People just don’t like the stock market, and they probably won’t for a long time.

Since the end of the financial crisis, individual investors have invested nearly nothing in the stock market in aggregate. Individual investors may be suffering a crisis of confidence, and retail buying may not be coming back any time soon.

“Look, it took over a decade of incredibly high dividend yields to bring people back to the stock market after the Great Depression,” Mike Thompson, head of S&P Global Market Intelligence’s Investment Advisory Services told Business Insider.

“It’s going to take years and years to get average investors back into stocks this time.”

This crisis of confidence also has shown up in investor sentiment surveys, according to the analysts at Bespoke Investment Group.

“Since the end of the financial crisis in 2009, our view has been that it’s going to take decades, not months or years, for individual investors to fully trust the market again,” said a note circulated by Bespoke on Wednesday.

“This view has certainly played out during the current bull market, because over the last seven years we have yet to see any individual investor sentiment readings turn excessively bullish.”

Bespoke came to the conclusion by measuring the difference in the proportions of bullish institutional and individual investors in Yale’s investor sentiment survey. Since the middle of the last decade, individual sentiment has generally run below that of institutions, meaning wealthy individual investors are more worried about the market than large scale fund managers.

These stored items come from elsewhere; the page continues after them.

/-!
# Kato's integral zeta elements read in NÉRON units at the ADDITIVE prime `p = 3`, for tame characters
# with `χ(3) ∉ {1, −1}` (the Kosters–Pannekoek `3`-torsion of `E₀` over unramified extensions is a
# Frobenius eigenline of the dual-exponential receptacle and is invisible to such `χ`) — named fact

Topic `NumberTheory/EllipticCurves`. ONE named fact (`def … : Prop`, D-0014), the `p = 3` sibling of
`kato_neron_isIntegral_twistedSymbolSum_of_additive` (`7 < p`) and
`kato_neron_isIntegral_twistedSymbolSum_of_additive_five_le` (`5 ≤ p`, off the Kosters–Pannekoek
exceptional class) of `KatoAdditiveTwistedValueNeronIntegrality.lean`: same conclusion, same shape
(all characters of order prime to `p`, symmetrised Euler factor, `IsIntegral` form), same derivation
items 1, 3, 4, with the RECEPTACLE item 2 replaced at `p = 3` by the trace dual of `log_ω E₀(K)` computed
from Kosters–Pannekoek's explicit multiplication-by-`3` map, and ONE further elementary step (the "polar
invisibility" computation (P1)–(P5) below) which is NOT in print as such: it is a DERIVED READING, weaker
than the derivation in every binder, flagged for the referee. Requested by cell `pub/bsd-f2-manin`
(Euler-system lens, MEMO-es §18, typing ask T-es-9; row F-es-18 of its CANDIDATES.md), audited there by
two refuter seats (REFUTER-ref1 §R34: steps (P1)–(P5) checked against the printed pages; REFUTER-ref2
§L⁷: placement "print-corollary; eigenline reading not in print, nearest Delbourgo 2002"). Consumer: the
line `kato-shift-three` of crux `ManinPrimeToThreeAtNine` (item stmt-BirchSwinnertonDyer-22968 of route
`Summits/BirchSwinnertonDyer/BirchSwinnertonDyer/Theses/ManinLocalTwoThree.lean`), whose registered stub
`stub_katoFactThreePolar` is this statement with the symmetrised Euler factor abbreviated `symmEuler`.

## The printed statements (first-hand; page/line locators are to the held copies)

* K. Kato, Astérisque 295 (2004) [Kato2004Asterisque] (held `paper:doi-10-24033-ast-639`, PDF p. 65 =
  p. 180; Chapter II opens "In this Chapter II, we fix a prime number p" — no restriction on `p`).
  **(8.1.3)**: `_{c,d} z_m^{(p)}(f, r, r', ξ, S) ∈ H¹(ℤ[1/p, ζ_m], V_{O_λ}(f)(k − r))` "where `m ≥ 1`,
  `f` is a normalized newform, `ξ, S, r, r', c, d` are as in (8.1.2)" — i.e. `p ∈ S`, `1 ≤ r' ≤ k − 1`,
  `prime(cd) ∩ S = ∅`, `(cd, 6) = 1`, `(d, N) = 1` — "`λ` is a finite place of `F = ℚ(a_n ; n ≥ 1)`, and
  `O_λ` is the valuation ring of `λ`"; "Those with `ξ ∈ SL₂(ℤ)` can not take care of bad Euler factors,
  but will take care of delicate integrality." **Thm. 9.7** (p. 189): `exp*` sends the image of
  `_{c,d} z_m^{(p)}(f, r, r', ξ, S)` to `_{c,d} δ_m(f, r, r', ξ, S)`. **Thm. 6.6 (1)** (p. 163): for a
  character `χ : (ℤ/m)^× → ℂ^×`, `Σ_{b ∈ (ℤ/m)^×} χ(b) per_f(σ_b(_{c,d} δ_m(f, r, r', ξ, S)))^± =
  T · L_S(f*, χ, r)·(2πi)^{k−r−1}·γ^±` (`f* = f` for the rational newform `f`), with `T = (c² − c^u χ̄(c))(d² − d^v χ̄(d))` (BOTH characters barred, as printed — p. 163, second display; the reading `χ(c)` formerly written here was erratum F-UE-1 / docket DD-213, cf. `Kato2004.exists_member_sl2ZetaElement_neron_values_bar`) in the case
  `ξ ∈ SL₂(ℤ)`, `c ≡ d ≡ 1 mod N` (cf. Thm. 12.6 (2), p. 222: "`a ∈ SL₂(ℤ)`, `(cd, 6pN) = 1`,
  `c ≡ d ≡ 1 mod N`"). Remark after **(12.8.1)** (p. 223): if (12.5.2) holds for one stable lattice, all
  `Gal(ℚ̄/ℚ)`-stable `O_λ`-lattices of `V_{F_λ}(f)` have the form `aT`, `a ∈ F_λ^×`; the same conclusion
  holds as soon as `T/𝔪T` is irreducible (a stable lattice `L ⊆ T`, `L ⊄ 𝔪T`, maps onto a non-zero
  stable subspace of `T/𝔪T`) — any `p`.
* M. Kosters, R. Pannekoek, arXiv:1703.07888 [KostersPannekoek2017] (held `paper:arxiv-1703.07888`).
  **Thm. 1** (p. 3): "Assume that `K/ℚ_p` is unramified of degree `n` … `a_i ∈ 𝔪_K = pO_K` for each
  `i`. Then one has `E₀(K) ≅_{ℤ_p} ℤ_pⁿ`, except in the following four cases: … (ii) `p = 3` and
  `N_{k/𝔽_p}(\overline{8a₂/3}) = 1`; … In the cases (ii)-(iv), one has `E₀(K) ≅_{ℤ_p} ℤ_pⁿ × ℤ/pℤ`."
  **Cor. 2** (p. 3): over `ℚ_p`, "(ii) `p = 3` and `a₂ ≡ 6 (mod 9)`". **Lemma 9** (p. 6): "any curve
  with additive reduction can be written in the form of Theorem 1". **Prop. 10** (p. 6): for `i > e/(p−1)`,
  `E_i(K) ≅_{ℤ_p} ℤ_pⁿ` and `pE_i(K) = E_{i+e}(K)` (by the logarithm, [SI] IV); p. 5: the logarithm
  isomorphisms `Ê(𝔪_K^i) ≅ 𝔪_K^i` (`i > e/(p−1)`) commute with the inclusions. **Lemma 7** (p. 5):
  for `0 → ℤ_p^a → G → H → 0` with `H` `pⁿ`-torsion and `g(π(x)) := τ(pⁿx)`, `G ≅ ℤ_p^a ⊕ ker(g)`, and
  if `ker g = 0` "one can identify `G` with `1/pⁿ(τ⁻¹ im(g)) ⊇ ℤ_p^a`". **§3.3 and §3.3.1** (p. 7):
  with `0 → E₁(K) → E₀(K) → Ẽ_sm(k) ≅ k⁺ → 0` and `e = 1`, "We have a map
  `g : k → Ê(𝔪_K¹)/Ê(𝔪_K²) ≅ k` … The map `g` is given by a polynomial. For `p > 7`, this is the
  identity map … For `p = 3, 5, 7` this polynomial is of the form `T − aT^p`"; the table: `p = 3`:
  `[p](T) = 3T − 3a₁T² + (a₁² − 8a₂)T³ + …`, `g = T − \overline{8a₂/3}·T³`; "if there is no torsion in
  `E₀(K)`, then the map `g` is surjective, and by Lemma 7 one has `pE₀(K) = E₁(K)` (one identifies
  `E₀(K)` with `O_K` …)". **Lemma 8** (p. 5): `X − aX^p` has all its roots in `k` iff `N_{k/𝔽_p}(a) = 1`.
  **Example 14** (p. 7): `E₃ : Y² = X³ − 3X² + 3X` is additive at `3` with the `3`-torsion point `(1,1)`
  of good reduction (`a₂ = −3 ≡ 6 mod 9`: case (ii) over `ℚ₃`).
* C.-H. Kim, K. Nakamura, J. Number Theory 210 (2020) [KimNakamura2020] (held `paper:arxiv-1808.07726`,
  p. 5): "we have a perfect pairing `Tr ∘ ⟨−,−⟩_dR : Fil⁰D_dR(V) × D_dR(V)/Fil⁰D_dR(V) → K → ℚ_p` where
  the first map is induced from the local Tate duality and the second map is the trace map … By the
  local Tate duality, we have the following statement. **Corollary 2.4.** The image of
  `H¹(K,T)/H¹_f(K,T)` under `exp*` is `O_K ω_E` where `H¹_f(K,T)` is the image of the Kummer map of
  `E(K) ⊗ ℤ_p`" (there: `log_E(E(K) ⊗ ℤ_p) = O_K`, the non-exceptional case). What is used below is only
  the MECHANISM of this corollary — `exp*_ω` of an INTEGRAL class pairs integrally, through
  `Tr_{K/ℚ_p}(exp*_ω(z) · log_ω(P))`, with the Kummer classes of `E(K)` — applied to a receptacle
  which at `p = 3` may be larger than `O_K`.
* D. Delbourgo, J. Number Theory 95 (2002) [Delbourgo2002] (held
  `paper:delbourgo2002-p-adic-birch-swinnerton-dyer-conjecture-non`, p. 50 L60–63): "`Tr_{K_m/ℚ_p}[exp*
  (x), W] = inv(x ∪ exp W)` … by the definition of `exp*`" — the duality identity behind (P4); and §1
  (pp. 39–40): the correction factor `ℓ_p(E)` to the `p`-adic BSD formula at an additive `p` is present
  exactly when the reduction over `ℚ_p^{nr}` acquires `p`-torsion — the same pole of `exp*` that (P5)
  below makes invisible to `χ` (nearest printed phenomenon; Delbourgo measures the pole, he does not
  twist it away).
* S. Bloch, K. Kato, in The Grothendieck Festschrift I (1990) [BlochKato1990], §3 (Def. 3.10, Prop. 3.8
  and (3.11)): `exp`, `H¹_f`, and `exp*` as the transpose of `exp` under local Tate duality.
* C. Wuthrich, Doc. Math. 19 (2014) [Wuthrich2014] §3 Prop. 8; B. Mazur, J. Tate, J. Teitelbaum (1986)
  §I.8 (8.6) (Birch's formula; tree `twistedSymbolSum`) — as in the sibling.

## The derivation (the typed statement is its last line)

Notation as in the sibling's items 1–4 (module docstring of `KatoAdditiveTwistedValueNeronIntegrality`):
`V/ℚ` globally minimal, ADDITIVE at `p = 3`, `E[3]` irreducible, newform `f` of level `N` (so `9 ∣ N`
is not assumed here — additivity is the hypothesis), `(m, 3N) = 1`, `K = ℚ(ζ_m)`, `χ` primitive mod
`m`, `χ ≠ 1`, `3 ∤ ord χ`; for `v ∣ 3`, `K_v ≅ ℚ_{3^f}` is UNRAMIFIED (`3 ∤ m`), `f = ord_m(3)`, residue
field `k_v`, Frobenius `σ`; the Frobenius `σ₃ ∈ Gal(K/ℚ)` (`ζ_m ↦ ζ_m³`) preserves every `v ∣ 3` and
induces `σ` on `K_v`.
1. (Lattice, = sibling item 1, any `p`.) `E[3]` irreducible ⟹ every stable `ℤ₃`-lattice of `V₃E` is
   `3^a T₃E` (remark after (12.8.1)); with Wuthrich's Prop. 8, Kato's (8.1.3) gives, `ℤ₃`-linearly in
   `γ ∈ H₁(E(ℂ), ℤ)`, classes `z_γ ∈ H¹(O_K[1/3], T₃E)` (`r = r' = 1`, `ξ ∈ SL₂(ℤ)`, `S = prime(3mN)`,
   `prime(cd) ∩ S = ∅`, `(cd, 6) = 1`, `c ≡ d ≡ 1 mod N`).
2. (Receptacle at `p = 3` — replaces the sibling's item 2.) Over `K_v = ℚ_{3^f}` put the (minimal,
   additive) model in the form of K–P Thm. 1 (`a_i ∈ 3O`, Lemma 9) and let `ā := \overline{8a₂/3} ∈ 𝔽₃`
   (the curve is defined over `ℚ₃`, so `ā` lies in the PRIME field; `ā = 1` iff `V(ℚ₃)` is in case (ii)
   of Cor. 2). Let `M₀ := log_ω E₀(K_v) ⊂ K_v` and `R := M₀^∨ := {x ∈ K_v : Tr_{K_v/ℚ₃}(x·M₀) ⊆ ℤ₃}`.
   (P1) `log E₁(K_v) = 3O` (Prop. 10 / [SI] IV.6.4: `e = 1 < p − 1`), `3E₀ ⊆ E₁` (`E₀/E₁ ≅ k⁺`),
        `3E₁ = E₂` (Prop. 10), and `log` extended to `E₀(K_v)` by `log P := log(3P)/3` has image
        `M₀ = {u ∈ O : ū ∈ im(g)} ⊇ 3O`, `g : k → k`, `x ↦ x − ā x³` the 𝔽₃-LINEAR map of §3.3.1
        (multiplication by `3` from `E₀/E₁ = k` to `E₁/E₂ = 𝔪/𝔪² = k`; `log T ≡ T mod 9O` on `𝔪`, so the
        graded identifications by `T` and by `log` agree). [K–P §3.3.1 table `p = 3`; Lemma 7.]
   (P2) The annihilator of `im(g)` under the trace form `(x, y) ↦ Tr_{k/𝔽₃}(xy)` is
        `ℓ_ā := {y ∈ k : y³ = ā·y}`: `Tr(y·āx³) = Tr((āy)^{1/3}·x)` (Frobenius-invariance of the trace,
        `ā ∈ 𝔽₃`), so `Tr(y·g(x)) = Tr((y − (āy)^{1/3})·x)` vanishes for all `x` iff `y³ = āy`. `ℓ_ā` is
        an `𝔽₃`-subspace of dimension `≤ 1` (its non-zero elements satisfy `y² = ā`), non-zero iff `ā = 1`,
        or `ā = −1` and `f` even — i.e. iff `N_{k/𝔽₃}(ā) = ā^f = 1`, which is exactly case (ii) of K–P
        Thm. 1 (Lemma 8), as it must be.
   (P3) Hence `M₀ = O` and `R = O` when `ℓ_ā = 0` (Kim–Nakamura's case), and otherwise, for a generator
        `y₀` of `ℓ_ā` with a lift `ỹ ∈ O`: `M₀ = {u ∈ O : Tr(ỹu) ∈ 3ℤ₃}` and
        `R = O + 3⁻¹ℤ₃·ỹ` (lattice duality in the unramified `K_v`: `O^∨ = O`), where `y₀³ = ā y₀` says
        `σ(ỹ) ≡ ā·ỹ (mod 3O)`: THE POLAR LINE OF `R` IS A FROBENIUS EIGENLINE WITH EIGENVALUE `ā ∈ {±1}`.
   (P4) For `z ∈ H¹(K_v, T₃E)` and `P ∈ E(K_v)`: `⟨z, κ(P)⟩_{Tate} = ± Tr_{K_v/ℚ₃}(exp*_ω(z) · log_ω(P))`
        (Delbourgo p. 50; Bloch–Kato §3; Kim–Nakamura p. 5), and the left side lies in `ℤ₃` (cup product
        of integral classes into `H²(K_v, ℤ₃(1)) = ℤ₃` via the Weil pairing). Hence
        `exp*_ω H¹(K_v, T₃E) ⊆ (log_ω E(K_v))^∨ ⊆ (log_ω E₀(K_v))^∨ = R` — stated with `E(K_v)`, so the
        component group (which at `p = 3` may have order `3`: types IV, IV*) plays no role.
   (P5) GLOBAL CONSEQUENCE. Let `X = (X_v)_{v∣3} ∈ ∏_{v∣3} R_v ⊂ K ⊗ ℚ₃` and
        `Λ(χ, X) := Σ_{b ∈ (ℤ/m)^×} χ(b)σ_b(X)`. Write `X = X⁰ + 3⁻¹Y`, `X⁰ ∈ ∏_v O_v`,
        `Y = (c_v ỹ_v)_v`, `c_v ∈ ℤ₃`, so that `σ₃(Y) ≡ ā·Y (mod 3)`. Substituting `b ↦ 3b` (`3 ∈ (ℤ/m)^×`):
        `S := Σ_b χ(b)σ_b(Y) = χ(3)·Σ_b χ(b)σ_b(σ₃Y) ≡ χ(3)·ā·S (mod 3)`, i.e. `(1 − χ(3)ā)·S ≡ 0 (mod 3)`
        in `O_K[χ] ⊗ ℤ₃`; `χ(3)ā` is a root of unity of order prime to `3`, so `1 − χ(3)ā` is a `3`-adic
        unit unless `χ(3)ā = 1`. CONCLUSION: `Λ(χ, X)` is `3`-integral whenever `χ(3)·ā ≠ 1`; in
        particular — curve-free — whenever `χ(3) ∉ {1, −1}`.
3. (Values, = sibling item 3 with (b) symmetric Euler factor.) Thm. 9.7 + Thm. 6.6 (1), `γ` and `ω`
   both on `E` (the Manin constant of the parametrisation cancels), `S = prime(3mN)` (the Euler factors at
   the additive prime `3` and at `ℓ ∣ m` are `1`): `Σ_b χ(b) σ_b(exp*_ω(loc z_γ)) = T · L_S(E, χ, 1)/Ω^±_γ`.
4. (Units, = sibling item 4 (a).) `c ≡ d ≡ 1 (mod N)` and `3 ∣ N` give `T ≡ (1 − χ̄(c))(1 − χ̄(d))` modulo
   every prime above `3`; choose `c, d` (CRT, `(m, 6N) = 1` up to the harmless factor `2`) with `χ(c)`,
   `χ(d)` generators of `μ_n`, `n = ord χ > 1`, `3 ∤ n`: `1 − ζ_n` is a `3`-unit, so `T` is; `3 ∤ cd` holds
   because `c ≡ d ≡ 1 (mod N)`; `τ(χ)τ(χ̄) = ±m` and the `ℓ ∥ N` are prime to `3`. With Birch's formula the
   `χ`-sum of item 3 is `Λ(χ, X)` for `X = exp*_ω(loc₃ z_γ) ∈ ∏_v R_v` (items 1, 2 (P4)), and (P5) gives
   its `3`-integrality under `χ(3) ∉ {±1}`.
HENCE, the typed reading: for `V/ℚ` globally minimal (Néron periods `Ω(V) = V.realPeriodRat`,
`|Ω⁻(V)| = V.imaginaryPeriodRat`) with newform `f` at level `N`, ADDITIVE at `3`, `E[3]` irreducible,
`(m, 3N) = 1`, `χ` primitive mod `m`, `χ ≠ 1`, `3 ∤ ord χ`, `χ(3) ≠ 1`, `χ(3) ≠ −1`, and `ϖ ∈ ℚ`, `r ∈ ℂ`
with (`χ` even) `ϖ·Ω(V) = Ω⁺_f`, `∏_{ℓ∥N}(ℓ − a_ℓχ(ℓ))(ℓ − a_ℓχ(ℓ)⁻¹)·Σ_aχ(a){∞,a/m}_f = r·Ω⁺_f`, resp.
(`χ` odd) `ϖ·|Ω⁻(V)| = Ω⁻_f`, same product `= r·Ω⁻_f·i`: `s·ϖ·r` is an algebraic integer for some `s ∈ ℕ`
with `3 ∤ s`. NO Manin-constant binder, NO modular-degree binder, and NO curve-side Kosters–Pannekoek
(receptacle) binder: the K–P class of `V` at `3` decides only WHICH characters certify (`χ(3)ā ≠ 1`); the
typed statement keeps the curve-free part `χ(3) ∉ {1, −1}` (both signs excluded — weaker than (P5)).

WHAT IS PRINT AND WHAT IS READING. Printed verbatim: Kato (8.1.3), 9.7, 6.6 (1), the lattice remark;
K–P Thm. 1 (ii), Cor. 2 (ii), Lemma 7, Prop. 10, the §3.3.1 table; the duality identity (Delbourgo p. 50,
Bloch–Kato §3, Kim–Nakamura p. 5 / Cor. 2.4). Non-verbatim (flag for the referee:
`Kato-(8.1.3)-9.7-6.6-KostersPannekoek-3.3.1-additive-three-twisted-Neron-reading-polar`): the sibling's
three steps (lattice transfer under irreducibility; period bookkeeping; unit choice / convention-proofing)
AND the receptacle computation (P1)–(P5) — elementary (an `𝔽₃`-linear map, its trace-orthogonal, lattice
duality in an unramified field, one character-sum substitution), written out in full above, checked
independently by two refuter seats of cell `pub/bsd-f2-manin` (REFUTER-ref1 §R34 (A): "(1)–(5) CHECKED
on paper against K–P p. 3 L27, p. 7 L22–48 … (4) correctly stated with E(K)"; REFUTER-ref2 §L⁷ (α)), and
NOT found in print as a statement (nearest: Delbourgo 2002 §1, the correction `ℓ_p(E)` for the same
pole). Consistency checks: K–P Example 14 (`ā = 1` over `ℚ₃`, `M₀ = 3ℤ₃ ∌` unit, `R = 3⁻¹ℤ₃`: the
receptacle loses exactly one `3`, recovered by every `χ` with `χ(3) ≠ 1`); the cell's twisted-value
censuses at `p = 3` (HOME/es/E16*-*.tsv: 8 889 + 3 396 unit-normalised values, none `3`-nonintegral).
No `_holds` (size XL: Kato's explicit reciprocity law). Never stronger than the derivation: every binder
of the derivation is kept, and the conclusion is its last line.

## References

* K. Kato, Astérisque 295 (2004): (8.1.2)–(8.1.3) (p. 180), Thm. 6.6 (p. 163), Thm. 9.7 (p. 189),
  Thm. 12.6 (2) (p. 222), remark after (12.8.1) (p. 223). [Kato2004Asterisque]
* M. Kosters, R. Pannekoek, arXiv:1703.07888 (2017): Thm. 1 (ii), Cor. 2 (ii), Lemma 7, Lemma 8,
  Lemma 9, Prop. 10, §3.3, §3.3.1 (table), Example 14. [KostersPannekoek2017]
* C.-H. Kim, K. Nakamura, J. Number Theory 210 (2020) = arXiv:1808.07726: §2.1 (perfect pairing
  `Tr ∘ ⟨−,−⟩_dR`), Cor. 2.4. [KimNakamura2020]
* D. Delbourgo, J. Number Theory 95 (2002) 38–71: §1 (`ℓ_p(E)`), p. 50 (duality identity). [Delbourgo2002]
* S. Bloch, K. Kato, The Grothendieck Festschrift I (1990): §3 (Prop. 3.8, Def. 3.10, (3.11)).
  [BlochKato1990]
* C. Wuthrich, Doc. Math. 19 (2014): §3 Prop. 8. [Wuthrich2014]
* B. Mazur, J. Tate, J. Teitelbaum, Invent. Math. 84 (1986): §I.8 (8.6). [MazurTateTeitelbaum1986]
-/

noncomputable section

“It appears that all of the lost money from the Dot Com bubble and the Financial Crisis has permanently scarred a generation of individual investors, and only time and a new generation will be able to change this dynamic,” said the note.

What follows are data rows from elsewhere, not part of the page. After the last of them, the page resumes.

/-- `Zprod ≥ 0`. [cite: Balaban1984PropagatorsI, (1.19) p.20] -/
theorem Zprod_nonneg (k : ℕ) (W : Fld (towerM L M k) →ₗ[ℝ] P) : 0 ≤ Zprod L M k W := by
  rw [Zprod_eq_prod]
  exact List.prod_nonneg (Zfactors_nonneg L M k W)

/-- linearity of `(ST)^k` in the density. [cite: Balaban1984PropagatorsI, (1.17) p.20] -/
theorem iterST_const_mul : ∀ (k : ℕ) (c : ℝ) (ρ : Fld (towerM L M k) → ℝ),
    iterST L M k (fun A => c * ρ A) = fun B => c * iterST L M k ρ B
  | 0, _, _ => rfl
  | k + 1, c, ρ => by
      funext B
      have h1 : rtT L (towerM L M k) (fun A : Fld (towerM L M (k + 1)) => c * ρ A)
          = fun B' => c * rtT L (towerM L M k) ρ B' := rtT_const_mul L (towerM L M k) c ρ
      rw [iterST_succ, iterST_succ, h1, scaleDens_const_mul, iterST_const_mul k]

/-- **`(ST)^k` MAPS CENTRED GAUSSIANS TO CENTRED GAUSSIANS, WITH A k-FOLD PRODUCT NORMALISATION**:
`((ST)^k(γ₁∘W))(B) = Zprod k W · γ₁(Witer k W B)` for every `k`, `W`, `B` (induction along `iterST_succ`: each step is
§1). [cite: Balaban1984PropagatorsI, (1.16)–(1.17) p.20, (1.19) p.20] -/
theorem iterST_gaussW : ∀ (k : ℕ) (W : Fld (towerM L M k) →ₗ[ℝ] P) (B : Fld M),
    iterST L M k (fun A => gaussW P 1 (W A)) B = Zprod L M k W * gaussW P 1 (Witer L M k W B)
  | 0, W, B => by
      rw [iterST_zero, Zprod_zero, Witer_zero, one_mul]
      rfl
  | k + 1, W, B => by
      have hstep : scaleDens L (rtT L (towerM L M k) fun A : Fld (towerM L M (k + 1)) => gaussW P 1 (W A))
          = fun B' => stepZ L (towerM L M k) W
              * gaussW P 1 ((sigmaL d L • stepW L (towerM L M k) W) B') :=
        funext fun B' => scaleDens_rtT_gaussW L (towerM L M k) W B'
      rw [iterST_succ, hstep, iterST_const_mul]
      dsimp only
      rw [iterST_gaussW k, Zprod_succ, Witer_succ, mul_assoc]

In Bespoke’s assessment, this is a phenomenon that could persist until the old guard gives way to investors that have fewer traumatic memories of the crisis. According to Thompson, it won’t be quite as hard as that, but a long period of stock price growth along with serious incentives similar to the dividend growth seen after the Great Depression would be needed.

Either way it seems that mum and pop investors are wary of dipping their toes in the stock market waters, and it’s unlikely they are going to be taking a dip any time soon.